Everywhere you look, everything you see involves engineering. Engineering uses the imagination to create new things from scratch, and boys are not the only ones with vision and a passion for creating. Girls love these things as well. Yes, this fact is illustrated in a girl’s love for engineering with forts. A love of engineering for girls starts with fort building.
Fort Magic kits encourage creation with gender neutral fort kits. Why? Because research shows and engineers agree that encouraging a girl’s interest in engineering and science proves beneficial. Finding and fostering a young girl’s passion for drawing, building, imagining or analyzing may lead to a future engineer.
What may not surprise you is that girls are needed in the field of engineering. While boys are encouraged in this pursuit, girls often miss out on these opportunities. Girls represent the minority in Science, Technology, Engineering and Math (STEM) programs. Less than 15 percent of engineers are women.
These facts do not imply that girls are less capable or even uninterested. If given STEM toys, girls imagine, create and play right along with the boys. But, these types of toys i.e. building blocks, chemistry sets, and rocket kits, often do not stock the shelves in the pink girls’ section at the store. Early exposure to engineering concepts provides girls with an understanding of the power of this creative process and its value in our society. Engineering shapes every aspect of our lives from how and what we eat to how we learn and how we engage and navigate the world. And, fort building provides a fun way for girls to explore aptitude and passion for necessary skills in this field.
Why, again, is this so worthy of attention? Aprille Ericcson, a NASA aerospace engineer, believes that “Without diversity in all fields, the United States will not remain technically competitive.” Solving problems and creating unique tools accomplished by the differing perspectives of girls and boys produces impressive projects. Girded with information, parents take on the role of proactively addressing this gender disparity in engineering. Armed with your Fort Magic kit, create a problem and inspire your daughter to solve the issue. Begin by having her draw out ideas on paper. Problem-solving and design are integral to engineering.

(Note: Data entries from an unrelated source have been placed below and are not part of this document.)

/-- The two-point block: `ν = (1 − ρ)δ_false + ρδ_true` (`0 ≤ ρ ≤ 1`) is a probability law, `ρ`-close to `δ_false` on every set, with `ν{false} = 1 − ρ`. [folklore] -/
theorem twoPoint_toy {ρ : ℝ} (hρ : 0 ≤ ρ) (hρ1 : ρ ≤ 1) :
    IsProbabilityMeasure (ENNReal.ofReal (1 - ρ) • (Measure.dirac false : Measure Bool) + ENNReal.ofReal ρ • Measure.dirac true) ∧
      (∀ S : Set Bool, |(ENNReal.ofReal (1 - ρ) • (Measure.dirac false : Measure Bool) + ENNReal.ofReal ρ • Measure.dirac true).real S -
          (Measure.dirac false : Measure Bool).real S| ≤ ρ) ∧
      (ENNReal.ofReal (1 - ρ) • (Measure.dirac false : Measure Bool) + ENNReal.ofReal ρ • Measure.dirac true) {false} =
        ENNReal.ofReal (1 - ρ) := by
  set ν : Measure Bool := ENNReal.ofReal (1 - ρ) • (Measure.dirac false : Measure Bool) + ENNReal.ofReal ρ • Measure.dirac true
    with hν
  have h1ρ : 0 ≤ 1 - ρ := sub_nonneg.2 hρ1
  have hνS : ∀ S : Set Bool, ν S = ENNReal.ofReal (1 - ρ) * S.indicator 1 false + ENNReal.ofReal ρ * S.indicator 1 true := fun S => by
    rw [hν, Measure.add_apply, Measure.smul_apply, Measure.smul_apply, smul_eq_mul, smul_eq_mul, Measure.dirac_apply,
      Measure.dirac_apply]
  have hν₁S : ∀ S : Set Bool, (Measure.dirac false : Measure Bool) S = S.indicator 1 false := fun S => by
    rw [Measure.dirac_apply]
  have hνr : ∀ S : Set Bool, ν.real S = (1 - ρ) * (S.indicator 1 false : ℝ≥0∞).toReal + ρ * (S.indicator 1 true : ℝ≥0∞).toReal :=
    fun S => by
      rw [measureReal_def, hνS, ENNReal.toReal_add (ENNReal.mul_ne_top ENNReal.ofReal_ne_top (by by_cases h : false ∈ S <;> simp [h]))
        (ENNReal.mul_ne_top ENNReal.ofReal_ne_top (by by_cases h : true ∈ S <;> simp [h])), ENNReal.toReal_mul, ENNReal.toReal_mul,
        ENNReal.toReal_ofReal h1ρ, ENNReal.toReal_ofReal hρ]
  have hν₁r : ∀ S : Set Bool, (Measure.dirac false : Measure Bool).real S = (S.indicator 1 false : ℝ≥0∞).toReal := fun S => by
    rw [measureReal_def, hν₁S]
  refine ⟨⟨by rw [hνS]; simp [← ENNReal.ofReal_add h1ρ hρ]⟩, fun S => ?_, by rw [hνS]; simp⟩
  rw [hνr, hν₁r]
  by_cases hf : false ∈ S <;> by_cases ht : true ∈ S
  · simp only [Set.indicator_of_mem hf, Set.indicator_of_mem ht, Pi.one_apply, ENNReal.toReal_one]
    rw [show (1 - ρ) * 1 + ρ * 1 - 1 = 0 by ring, abs_zero]; exact hρ
  · simp only [Set.indicator_of_mem hf, Set.indicator_of_notMem ht, Pi.one_apply, ENNReal.toReal_one, ENNReal.toReal_zero]
    rw [show (1 - ρ) * 1 + ρ * 0 - 1 = -ρ by ring, abs_neg, abs_of_nonneg hρ]
  · simp only [Set.indicator_of_notMem hf, Set.indicator_of_mem ht, Pi.one_apply, ENNReal.toReal_one, ENNReal.toReal_zero]
    rw [show (1 - ρ) * 0 + ρ * 1 - 0 = ρ by ring, abs_of_nonneg hρ]
  · simp only [Set.indicator_of_notMem hf, Set.indicator_of_notMem ht, ENNReal.toReal_zero]
    rw [show (1 - ρ) * 0 + ρ * 0 - 0 = 0 by ring, abs_zero]; exact hρ

/-- ★★ **FILE 1 §2's CONSTANT IS OPTIMAL.**  On `Bool × Bool`: run A's blocks `p = q = δ_false`, run B's `p′ = (1 − ρ₁)δ_false + ρ₁δ_true`, `q′ = (1 − ρ₂)δ_false + ρ₂δ_true`
(`ρ_b ∈ [0, 1]`).  The blocks are probability laws `ρ_b`-close on every set, and on `S = {(false, false)}ᶜ` the product gap EQUALS `ρ₁ + ρ₂ − ρ₁ρ₂` — the bound of file 1's
`N19TVProductBlocks.abs_prod_real_sub_prod_real_le_of_tv`.  So no constant below `1 − (1 − ρ₁)(1 − ρ₂)` is a theorem, at any `(ρ₁, ρ₂)`. [folklore] -/
theorem tv_prod_sharp_toy {ρ₁ ρ₂ : ℝ} (hρ₁ : 0 ≤ ρ₁) (hρ₁1 : ρ₁ ≤ 1) (hρ₂ : 0 ≤ ρ₂) (hρ₂1 : ρ₂ ≤ 1) :
    let p : Measure Bool := Measure.dirac false
    let p' : Measure Bool := ENNReal.ofReal (1 - ρ₁) • Measure.dirac false + ENNReal.ofReal ρ₁ • Measure.dirac true
    let q' : Measure Bool := ENNReal.ofReal (1 - ρ₂) • Measure.dirac false + ENNReal.ofReal ρ₂ • Measure.dirac true
    IsProbabilityMeasure p' ∧ IsProbabilityMeasure q' ∧
      (∀ S : Set Bool, MeasurableSet S → |p'.real S - p.real S| ≤ ρ₁) ∧ (∀ S : Set Bool, MeasurableSet S → |q'.real S - p.real S| ≤ ρ₂) ∧
      (p'.prod q').real {x | x ≠ (false, false)} - (p.prod p).real {x | x ≠ (false, false)} = ρ₁ + ρ₂ - ρ₁ * ρ₂ := by
  intro p p' q'
  obtain ⟨hP₁, hT₁, hf₁⟩ := twoPoint_toy hρ₁ hρ₁1
  obtain ⟨hP₂, hT₂, hf₂⟩ := twoPoint_toy hρ₂ hρ₂1
  haveI := hP₁; haveI := hP₂
  refine ⟨hP₁, hP₂, fun S _ => hT₁ S, fun S _ => hT₂ S, ?_⟩
  have hS : {x : Bool × Bool | x ≠ (false, false)} = ({false} ×ˢ {false} : Set (Bool × Bool))ᶜ := by
    ext x; simp [Prod.ext_iff]
  have hSm : MeasurableSet ({false} ×ˢ {false} : Set (Bool × Bool)) := (measurableSet_singleton _).prod (measurableSet_singleton _)
  rw [hS, probReal_compl_eq_one_sub hSm, probReal_compl_eq_one_sub hSm, measureReal_def, measureReal_def, Measure.prod_prod,
    Measure.prod_prod, hf₁, hf₂, Measure.dirac_apply, ENNReal.toReal_mul, ENNReal.toReal_ofReal (sub_nonneg.2 hρ₁1),
    ENNReal.toReal_ofReal (sub_nonneg.2 hρ₂1)]
  simp
  ring

end Sharpness


/-! ## §2 Class level: the three currencies on the product datum [folklore] -/

section Blocks

variable {ι₁ ι₂ : Type*} [DecidableEq ι₁] [DecidableEq ι₂] {Ω₁ Ω₂ : ℕ → Type*} [∀ K, MeasurableSpace (Ω₁ K)] [∀ K, MeasurableSpace (Ω₂ K)]
  {l₀ vol B : ℝ} {T₁ : ℕ → Finset ι₁} {T₂ : ℕ → Finset ι₂} {Bad₁ : ℕ → ℝ → Finset ι₁} {Bad₂ : ℕ → ℝ → Finset ι₂}
  {μA₁ μB₁ : ∀ K, ι₁ → Measure (Ω₁ K)} {μA₂ μB₂ : ∀ K, ι₂ → Measure (Ω₂ K)} {r₁ r₂ ρ₁ ρ₂ s₁ s₂ δ : ℕ → ℝ}
  {W : ∀ K, Ω₁ K × Ω₂ K → ℝ} {P Q : ℕ → ℝ → ι₁ × ι₂ → ℝ}

omit [DecidableEq ι₁] [DecidableEq ι₂] in
/-- The product class pieces are finite on the product classes. [folklore] -/
theorem isFiniteMeasure_prodPiece (hfin₁ : ∀ K, ∀ τ ∈ T₁ K, IsFiniteMeasure (μA₁ K τ)) (hfin₂ : ∀ K, ∀ τ ∈ T₂ K, IsFiniteMeasure (μA₂ K τ)) :
    ∀ K, ∀ τ ∈ T₁ K ×ˢ T₂ K, IsFiniteMeasure ((μA₁ K τ.1).prod (μA₂ K τ.2)) := fun K τ hτ => by
  obtain ⟨h1, h2⟩ := Finset.mem_product.1 hτ
  haveI := hfin₁ K τ.1 h1; haveI := hfin₂ K τ.2 h2
  infer_instance

/-- ★ **MASS_cl OVER BLOCKS** (n19-c's `ℝ≥0∞` letters, `core_of_mass_of_tv`'s hypothesis `hM` VERBATIM on the product datum): blockwise MASS_cl(r_b) with constants `c_b K` ⇒
MASS_cl(r₁ + r₂) for the product pieces with the constant `c₁ K + c₂ K` (file 1 `massSandwich_prod`). [folklore] -/
theorem massSandwich_prodBlocks (hfinA₂ : ∀ K, ∀ τ ∈ T₂ K, IsFiniteMeasure (μA₂ K τ)) (hfinB₂ : ∀ K, ∀ τ ∈ T₂ K, IsFiniteMeasure (μB₂ K τ))
    (hM₁ : ∀ K : ℕ, ∃ c : ℝ, ∀ t : ℝ, |t| ≤ l₀ → ∀ τ ∈ T₁ K \ Bad₁ K t,
      ENNReal.ofReal (Real.exp (c - r₁ K)) * μA₁ K τ Set.univ ≤ μB₁ K τ Set.univ ∧
        μB₁ K τ Set.univ ≤ ENNReal.ofReal (Real.exp (c + r₁ K)) * μA₁ K τ Set.univ)
    (hM₂ : ∀ K : ℕ, ∃ c : ℝ, ∀ t : ℝ, |t| ≤ l₀ → ∀ τ ∈ T₂ K \ Bad₂ K t,
      ENNReal.ofReal (Real.exp (c - r₂ K)) * μA₂ K τ Set.univ ≤ μB₂ K τ Set.univ ∧
        μB₂ K τ Set.univ ≤ ENNReal.ofReal (Real.exp (c + r₂ K)) * μA₂ K τ Set.univ) :
    ∀ K : ℕ, ∃ c : ℝ, ∀ t : ℝ, |t| ≤ l₀ → ∀ τ ∈ (T₁ K ×ˢ T₂ K) \ (Bad₁ K t ×ˢ T₂ K ∪ T₁ K ×ˢ Bad₂ K t),
      ENNReal.ofReal (Real.exp (c - (r₁ K + r₂ K))) * (μA₁ K τ.1).prod (μA₂ K τ.2) Set.univ ≤ (μB₁ K τ.1).prod (μB₂ K τ.2) Set.univ ∧
        (μB₁ K τ.1).prod (μB₂ K τ.2) Set.univ ≤ ENNReal.ofReal (Real.exp (c + (r₁ K + r₂ K))) * (μA₁ K τ.1).prod (μA₂ K τ.2) Set.univ := by
  intro K
  obtain ⟨c₁, hc₁⟩ := hM₁ K
  obtain ⟨c₂, hc₂⟩ := hM₂ K
  refine ⟨c₁ + c₂, fun t ht τ hτ => ?_⟩
  obtain ⟨hτ₁, hτ₂⟩ := mem_good_prod_iff.1 hτ
  have hτ₂T : τ.2 ∈ T₂ K := (Finset.mem_sdiff.1 hτ₂).1
  haveI := hfinA₂ K τ.2 hτ₂T; haveI := hfinB₂ K τ.2 hτ₂T
  exact massSandwich_prod (hc₁ t ht τ.1 hτ₁) (hc₂ t ht τ.2 hτ₂)

/-- ★★ **TV_cl OVER BLOCKS** (n19-c's normalised TV_cl letters, `core_of_mass_of_tv`'s hypothesis `hTV` VERBATIM on the product datum): blockwise TV_cl(ρ_b) with
`ρ_b K ∈ [0, 1]` ⇒ TV_cl(ρ₁ + ρ₂ − ρ₁ρ₂) for the product pieces (file 1 `abs_prod_div_sub_prod_div_le_of_tv`; SHARP by §1). [folklore] -/
theorem tvSandwich_prodBlocks (hfinA₁ : ∀ K, ∀ τ ∈ T₁ K, IsFiniteMeasure (μA₁ K τ)) (hfinB₁ : ∀ K, ∀ τ ∈ T₁ K, IsFiniteMeasure (μB₁ K τ))
    (hfinA₂ : ∀ K, ∀ τ ∈ T₂ K, IsFiniteMeasure (μA₂ K τ)) (hfinB₂ : ∀ K, ∀ τ ∈ T₂ K, IsFiniteMeasure (μB₂ K τ))
    (hρ₁ : ∀ K, 0 ≤ ρ₁ K ∧ ρ₁ K ≤ 1) (hρ₂ : ∀ K, 0 ≤ ρ₂ K ∧ ρ₂ K ≤ 1)
    (hTV₁ : ∀ (K : ℕ) (t : ℝ), |t| ≤ l₀ → ∀ τ ∈ T₁ K \ Bad₁ K t, ∀ S : Set (Ω₁ K), MeasurableSet S →
      |(μB₁ K τ).real S / (μB₁ K τ).real Set.univ - (μA₁ K τ).real S / (μA₁ K τ).real Set.univ| ≤ ρ₁ K)
    (hTV₂ : ∀ (K : ℕ) (t : ℝ), |t| ≤ l₀ → ∀ τ ∈ T₂ K \ Bad₂ K t, ∀ S : Set (Ω₂ K), MeasurableSet S →
      |(μB₂ K τ).real S / (μB₂ K τ).real Set.univ - (μA₂ K τ).real S / (μA₂ K τ).real Set.univ| ≤ ρ₂ K) :
    ∀ (K : ℕ) (t : ℝ), |t| ≤ l₀ → ∀ τ ∈ (T₁ K ×ˢ T₂ K) \ (Bad₁ K t ×ˢ T₂ K ∪ T₁ K ×ˢ Bad₂ K t), ∀ S : Set (Ω₁ K × Ω₂ K), MeasurableSet S →
      |((μB₁ K τ.1).prod (μB₂ K τ.2)).real S / ((μB₁ K τ.1).prod (μB₂ K τ.2)).real Set.univ -
          ((μA₁ K τ.1).prod (μA₂ K τ.2)).real S / ((μA₁ K τ.1).prod (μA₂ K τ.2)).real Set.univ| ≤ ρ₁ K + ρ₂ K - ρ₁ K * ρ₂ K := by
  intro K t ht τ hτ S hS
  obtain ⟨hτ₁, hτ₂⟩ := mem_good_prod_iff.1 hτ
  have hτ₁T : τ.1 ∈ T₁ K := (Finset.mem_sdiff.1 hτ₁).1
  have hτ₂T : τ.2 ∈ T₂ K := (Finset.mem_sdiff.1 hτ₂).1
  haveI := hfinA₁ K τ.1 hτ₁T; haveI := hfinB₁ K τ.1 hτ₁T; haveI := hfinA₂ K τ.2 hτ₂T; haveI := hfinB₂ K τ.2 hτ₂T
  exact abs_prod_div_sub_prod_div_le_of_tv (hρ₁ K).1 (hρ₁ K).2 (hρ₂ K).1 (hρ₂ K).2 (hTV₁ K t ht τ.1 hτ₁) (hTV₂ K t ht τ.2 hτ₂) hS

If you need a little inspiration, you can spur a little girl’s interest in engineering with hands-on activities found at DiscoverE. Using Fort Magic sticks and connectors, your daughter can be inspired to create a structure worthy of earthquake survival or an emergency shelter. Now, start inventing! Lay out the sticks and connectors, plus any other needed supplies such as sheets or crafting items. Encourage your daughter to bring alive the drawings on the paper. If parts are missing, help her walk the house and imagine what she could use. Critical thinking solves problems as she goes along, and her imagination just might inspire you!
Once completed, the time comes to test the project. Did the creation solve the problem? Put on those thinking caps and resolve further problems, update the solution, make adjustments and analyze if the solution solves the problem. Remember to let your girl lead the charge on all thinking. Asking questions rather than making statements helps with this. Let her fail. If she has an idea, let her try it out (within safe guidelines, of course). Making mistakes or trying solutions that do not work frees the mind to new ideas.
Working together, child to parent or child to child makes the project all the more fun and develops group cooperation. Engineers do not stand alone. Many other fields must work together to create grand projects. Help your little girl to learn these relational skills at a young age. For more thoughts on inspiring this engineering process, check out Engineering for Kids with Forts.
Look at the world around you and find the work of engineers. Bridges, buildings, snowboards, wireless networks and more exist due to the hand of an engineer. Brainstorm together how an engineer played a role in creating everyday items such as a frying pan. Research answers on the web for things your daughter is curious about or to discover what engineering is.
Further inspire your young girl with stories of women engineers. For instance, in 1903, Mary Anderson invented the windshield wiper. Emily Roebling studied engineering topics and supervised the building of the Brooklyn Bridge when her husband became ill.
Take your daughter’s fort building skills to new levels by searching out camps, events, clubs and competitions. Form a team with friends or go solo. Cannot find a group? Start one to encourage fun projects that get girls designing and creating. As a family, plan a Girl Day activity to promote girls in engineering. Be sure your girl plays an integral role in the planning and activity. After all, this is about her.